When it comes to real estate, this can be a tricky decision. Funding real estate into a trust can lead to a number of issues and potential problems. Helping a client make the right decision means looking at a transfer from all angles before drafting a deed.
In this post, I’ll take a look at common insurance concerns you’ll want to be aware of. Next week, I’ll take a look at tax and asset protection concerns. In the third week, I’ll provide a brief overview of some additional issues to consider prior to transferring real estate into a trust.
- Homeowners’ Insurance. This is one of those details you don’t want to overlook when funding real estate into a trust: the homeowner’s insurance company will need to be notified that the property has changed hands. If the property serves as the grantor’s residence, or the residence of a beneficiary, that person should be named as an “additional insured.” Typically, there is no change in the premium as a result of this change.
- Title Insurance.
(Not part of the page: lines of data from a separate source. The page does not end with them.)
/-! ### Definition 3.5 (iii): observables and cores -/

/-- **Def 3.5 (iii): an observable** `𝒮 = (𝒮, v_𝒮, ℋ)` on `𝒟`: (a)/(b) an extension of `𝒟` by one
observation vertex receiving edges from vertices of `𝒟` (shape with `J = ∅`, i.e. each `J v`
empty), and (c) a family of homotopies `ℋ` on `𝒮` "such that every boundary set path of `ℋ` has
terminal vertex equal to `v_𝒮`".
[cite: MochizukiAbsTopIII2015, Definition 3.5 (iii) p.75] -/
structure Observable : Type (max w (v+1) (u+1)) where
  /-- The shape (observation edges; `J` is required empty). -/
  shape : ExtShape.{v} V
  isEmpty_J : ∀ a : V, IsEmpty (shape.J a)
  /-- Category at `v_𝒮` and functors along the observation edges. -/
  ext : D.ExtData shape
  /-- The family of homotopies on `𝒮`. -/
  H : (D.extend ext).HomotopyFamily
  terminal_obs : ∀ ⦃a b : shape.Vertex⦄ ⦃p q : Path a b⦄, H.E p q → b = shape.obs

/-- An observable is **symmetric** if its family of homotopies is.
[cite: MochizukiAbsTopIII2015, Definition 3.5 (iii) p.75] -/
def Observable.IsSymmetric (S : D.Observable) : Prop := S.H.IsSymmetric

/-- **Def 3.5 (iii): a core** on `𝒟`: an observable whose boundary set "is equal to the set of all
co-verticial pairs of paths on `Γ⃗_𝒮` with terminal vertex equal to `v_𝒮` [which implies that
`𝒮` is symmetric], and, moreover, every vertex of `Γ⃗_𝒟` appears as the initial vertex of a path
on `Γ⃗_𝒮` with terminal vertex equal to `v_𝒮`"; `v_𝒮` is then the **core vertex**.
[cite: MochizukiAbsTopIII2015, Definition 3.5 (iii) pp.75–76] -/
structure Observable.IsCore (S : D.Observable) : Prop where
  boundary_all : ∀ ⦃a : S.shape.Vertex⦄ (p q : Path a S.shape.obs), S.H.E p q
  reaches_obs : ∀ a : V, Nonempty (Path (S.shape.base a) S.shape.obs)

/-- A core is symmetric (the text's parenthetical "[which implies that `𝒮` is symmetric]").
[cite: MochizukiAbsTopIII2015, Definition 3.5 (iii) p.75] -/
theorem Observable.IsCore.isSymmetric {S : D.Observable} (hS : S.IsCore) : S.IsSymmetric where
  toIsSaturated := S.H.isSaturated
  symm a b p q h := by
    obtain rfl := S.terminal_obs h
    exact hS.boundary_all q p

/-! ### Definition 3.5 (iv): telecores and contact structures -/

/-- The inclusion of extended graphs `Γ⃗_𝒮 ↪ Γ⃗_𝒯` when telecore edges are added to an observable
shape (identity on vertices and on old/observation edges). [folklore] -/
def telecoreInclusion (X : ExtShape.{v} V) (hX : ∀ a, IsEmpty (X.J a)) (J : V → Type v) :
    X.Vertex ⥤q (ExtShape.Vertex ⟨X.I, J⟩) where
  obj a := match a with
    | ExtVertex.base a => ExtVertex.base a
    | ExtVertex.obs => ExtVertex.obs
  map {a b} e := match a, b, e with
    | ExtVertex.base _, ExtVertex.base _, e => e
    | ExtVertex.base _, ExtVertex.obs, i => i
    | ExtVertex.obs, ExtVertex.base b, j => ((hX b).false j).elim
    | ExtVertex.obs, ExtVertex.obs, e => PEmpty.elim e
Check with the title insurance company before making the transfer. Many title insurance companies now include provisions in their policies that extend title insurance coverage to transfers to revocable trusts. If this coverage is not available in your situation, you’ll want to take one of three steps to avoid leaving the property without title insurance:
- 1. Buy a new policy
- 2. Buy an “additional insured” endorsement to the original policy.
- 3. Use a warranty deed, rather than a quitclaim deed, to transfer title to the property. When you use a quitclaim deed to transfer property to a trust, the deed merely serves to transfer whatever interest the grantor had in the property – if any. With a warranty deed, however, the recipient gets extra protection. The grantor warrants that he or she has clear title to the property. Therefore, if there is a problem with the title, the trustee of the trust could make a claim against the transferor, i.e., the grantor of the trust. If the grantor’s title insurance covers the claim, the coverage should not be denied because of the transfer to the trust.
Stephen C. Hartnett, J.D., LL.M.
Associate Director of Education
American Academy of Estate Planning Attorneys, Inc.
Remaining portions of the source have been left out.